Letting the private market handle child care has failed. The service is both undersupplied and overpriced, proving that the private market cannot produce enough affordable care to meet demand. The solution that works is one that Republicans, who currently have control of the White House, Senate and House of Representatives, are loathe to embrace with their overly intense focus on reducing spending: a federal government takeover that replaces the private sale of care with a public provision, either through reimbursement or direct delivery. With the former, providers are reimbursed by the government for providing care. With the latter, private providers are converted to public providers.
At a time when made-up quasi-agencies with names like “Department of Government Efficiency” seem to be making the decisions in Washington and tax breaks for the wealthy and big business are the priority, it may be hard to imagine the government doing anything that entails supporting families. But the economics are undeniable. The fact is that childcare is undervalued relative to the service provided: A family buys child care and in return gains the ability to work. That’s a pure economic dividend.
Perhaps the most notable sign of failure is that privately provided care is completely immune to market solutions. No innovation, no returns to scale, no miracle of supply chains and no leap in artificial intelligence will make it more plentiful or more affordable. As long as it is sold in a market, child care will only decline. Consider that as part of the data collection for the monthly jobs report, the Current Population Survey asks respondents about their economic activity during a single week, called the reference week. If someone reported they had a job, but weren’t at work, during the reference week, they are asked why. Since January 2003 (the earliest data in the series), an average of 26,000 individuals who were not at work during the week said it was due to childcare issues. During the pandemic — when the federal government provided almost $100 billion in support to the child care industry from March of 2020 through September of 2022 — the number shot up to 59,000 on average. It has since averaged around 50,000, off the peak but still double the pre-pandemic average.

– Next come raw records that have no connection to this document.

import Summits.HodgeConjecture.HodgeConjecture.Theorems.Ring2AtlasCMSixfolds
import Literature.AlgebraicGeometry.Pohlmann1968.DegenerateCMTypeCyclotomic21
import Literature.AlgebraicGeometry.Pohlmann1968.HodgeClassesCMType
import Literature.AlgebraicGeometry.ComplexMultiplication.PrimitiveCMTypeSimple
import Literature.NumberTheory.ComplexMultiplication.CMTypeDictionary
import Literature.NumberTheory.NumberFields.EmbeddingSeparation
import Literature.AlgebraicGeometry.Deligne1982.WeilTypeCMHodgeRing
import Mathlib.NumberTheory.NumberField.Cyclotomic.Basic
import Mathlib.NumberTheory.NumberField.CMField
import Mathlib.Analysis.SpecialFunctions.Trigonometric.Basic
import HarnessLib

set_option linter.dupNamespace false

/-!
# Ring 2 · atlas-2 — the DEGENERATE simple CM sixfold cell is NOT VACUOUS (given the realisation record)

HONEST FRAMING: research route conditional on HC_CM; not a corollary; Q11.4-sentence-2 already refuted in dim ≥ 3.

Cell `pub-hodge-ring2`, seat `pub-hodge-ring2-atlas-2` (generation 46). Companion of `Ring2AtlasCMSixfolds`
(generation 2: the row `g = 6`, simple, of CM-type, split into the OPEN degenerate cell
`HodgeDegenerateCMSixfold := HCOnClass fun A ↦ IsSimpleCMSixfold A ∧ HasBalancedQuadraticEndomorphism A` and the
known-in-print nondegenerate cell) and of `Ring2AtlasCMSixfoldsNonVacuity` (generation 45: the ROW's class
`IsSimpleCMSixfold` is inhabited, by a NONDEGENERATE member, Shimura's primitive type on `ℚ(ζ₁₃)`). A class target
over an EMPTY class would be true for the wrong reason; this file proves that the class of the OPEN CELL itself is
inhabited, from the tree's existence record for CM abelian varieties:

* `exists_isSimpleCMSixfold_and_hasBalancedQuadraticEndomorphism_of_cmAbelianVarietyRealised :
    PicardCM.CMAbelianVarietyRealised → ∃ A, IsSimpleCMSixfold A ∧ HasBalancedQuadraticEndomorphism A`.

The hypothesis `PicardCM.CMAbelianVarietyRealised` (Shimura 1998 §6.2 Theorem 3, read on `H¹`) is the cell's standing
realisation record `(h₃)`, an explicit ARGUMENT, never an axiom; `HC_CM` is not involved.

## The witness: the tree's primitive DEGENERATE type `(ℚ(ζ₂₁); Φ₂₁)` and the endomorphism `√-3 = 2ζ₂₁⁷ + 1`

`Literature/AlgebraicGeometry/Pohlmann1968/DegenerateCMTypeCyclotomic21` (sorry-free, no named fact) supplies the CM
type `Φ₂₁ = {σ_a | a ∈ {1,2,4,5,8,10} ⊂ (ℤ/21)ˣ}` of `L = ℚ(ζ₂₁)` (`[L:ℚ] = 12`), PRIMITIVE (`isPrimitive_Φ₂₁`, so
every realisation is SIMPLE, `isSimple_Φ₂₁`, Shimura §8.2 Prop. 26 via the tree theorem
`isSimple_of_isCMTypeRealisation_of_primitive`), of dimension `6` (`dim_eq_six`), balanced `(3,3)` over
`ℚ(ζ₃) = ℚ(√-3)` (`fibres_balanced_Φ₂₁`: modulo `3` the exponents are `{1,4,10} ⊔ {2,5,8}`) and DEGENERATE as a
theorem (`cmTypeRank_Φ₂₁ : Rank(Φ₂₁) = 6`). What this file adds, to meet the cell's TYPED predicate
`HasBalancedQuadraticEndomorphism A := ∃ φ d, 0 < d ∧ φ ≫ φ = -d ∧ eigenMultiplicity A φ (i√d) = 3`:

1. (generic, any CM field `K`, any type `Φ`, any realisation `(A, ι, θ)` read on `H¹`) **the multiplicity of an
   eigenvalue `ρ` of `ι(a)^*` on `H^{1,0}(A)` is the number of `σ ∈ Φ` with `σ(a) = ρ`**
   (`eigenMultiplicity_eq_ncard_of_isCMTypeRealisation`) — Shimura §5.2 «`δι(α)ω_i = α^{φ_i}ω_i (1 ≤ i ≤ n)` … the
   `ω_i` form a basis of `𝔇₀(A)`» (printed pp. 38–39; the clause of `PicardCM.CMAbelianVarietyRealised`), proved here
   on the carriers: in the eigenbasis `v_σ` of `H¹(A(ℂ); ℂ)` (`Pohlmann1968.exists_eigenbasis`) a class in
   `ker(ι(a)^* - ρ) ∩ H^{1,0}` has coefficients only on the `v_σ` with `σ(a) = ρ` (eigenvalue bookkeeping) and
   `σ ∈ Φ` (coefficients of a `(1,0)`-class live on the `(1,0)`-vectors, `repr_eq_zero_of_hodgeType_ne`), and these
   `v_σ` lie in that intersection; so it is their span, of dimension their number.
2. (the witness) `α := 2ζ₂₁⁷ + 1 ∈ 𝓞_L` has `α² = -3` (`ζ₂₁⁷` is a primitive cube root of unity, `1 + ω + ω² = 0`), so
   `φ := ι(α)` satisfies `φ ≫ φ = -3`; under `σ_a` it goes to `2e^{2πi·7a/21} + 1`, which is `i√3 = 2e^{2πi/3} + 1`
   iff `7a ≡ 7 (mod 21)` iff `a ≡ 1 (mod 3)` (and `-i√3` otherwise); within `Φ₂₁` these are `a ∈ {1, 4, 10}`:
   THREE of them (`decide` on `ℤ/21`). Hence `eigenMultiplicity A (ι α) (i√3) = 3` and
   `HasBalancedQuadraticEndomorphism A` with `d = 3` (`hasBalancedQuadraticEndomorphism_Φ₂₁`; no new definition is
   introduced — the element `2ζ₂₁⁷ + 1 ∈ 𝓞_L` is written out, `ζ₂₁ = IsCyclotomicExtension.zeta 21 ℚ L`).

Then `IsSimpleCMSixfold A` by `dim_eq_six`, `isSimple_Φ₂₁` and
`NumberTheory.ComplexMultiplication.isOfCMType_of_isCMTypeRealisation`, for any realisation `A` of
`(CyclotomicField 21 ℚ; Φ₂₁)` given by `(h₃)`.

WHAT THIS IS NOT: no cell `def`, KIND, row word or count of `Ring2AtlasCMSixfolds` changes (PRINT 15 / CELL INFERENCE
10 untouched); nothing is claimed about the Hodge conjecture for the witness. For the record (cell docstring of
`HodgeDegenerateCMSixfold`, source-labelled there): the witness lies on the cyclotomic `ℤ₂ × ℤ₆` locus
`K ∈ {ℚ(ζ₂₁), ℚ(ζ₂₈), ℚ(ζ₃₆)}`, recorded as known in print MODULO the refereed tree fact
`Aoki2002_hodgeClasses_algebraic_fermatJacobianPowers` (every such type a translate of a Fermat type); the cell as a
whole stays `[status: open]`. Non-vacuity is all that is proved.

References: [Shimura1998] G. Shimura, *Abelian Varieties with Complex Multiplication and Modular Functions*,
Princeton (1998), §5.2 (pp. 38–39), §6.2 Thm. 3, §8.2 Prop. 26; [MoonenZarhin1998WeilClasses] B. Moonen,
Yu. Zarhin, *Weil classes on abelian varieties*, J. reine angew. Math. 496 (1998), §1 (the multiplicities `n_σ`);
[vanGeemen1994HodgeAV] B. van Geemen, *An introduction to the Hodge conjecture for abelian varieties*, LNM 1594
(1994), 4.7 and Def. 4.9.
-/

noncomputable section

Those numbers may seem small for an economy with 170 million workers, but keep in mind that it’s an undercount by at least a factor of four (the survey asks about one week, not the month). And the number is useful to the extent that it indicates direction, which in this case shows child care is less reliable than it used to be for working parents. It’s also much more expensive. Again, since January 2003 and up to the pandemic, the annual growth in the cost of care was 3.4%. The gains slowed to 2.6% during the pandemic but have accelerated to 5.5% since October 2022 – above the overall rate of inflation. Cumulatively, the price has surged 22% since early 2020.
Less reliable and more expensive are joined by their cousin: Hard to find. The US doesn’t have good statistics on total child care capacity, or whether slots are open or filled. However, a good proxy is the number of childcare workers, since regulations require a fixed ratio of children to minder. The sector shed 35% of its employment within the first two months of the pandemic, a much larger degree of decline than the economy overall. And while total nonfarm employment recovered to its pre-pandemic prior levels in mid-2022, the sector took an additional year to do so. But then it stagnated. The sector has just 50,000 more workers than five years ago and has posted just 10,000 new jobs in the past 12 months.
That is what market failure looks like. And the government, in theory, is supposed to fix such failures. But childcare puts Republicans into a difficult spot. They are the party of business and family but when businesses fail families, it tugs at their identity. In 2023, the independent, non-profit 19th News sought an official statement on child care from all 535 members of Congress, and just five Republicans responded. Those that did cited an approach that many Republican-controlled states are pursuing: Deregulate the sector. Their ideas include letting children as young as 14 monitor other children, increasing the allowable ratios between children and monitors, and requiring less training, including safety.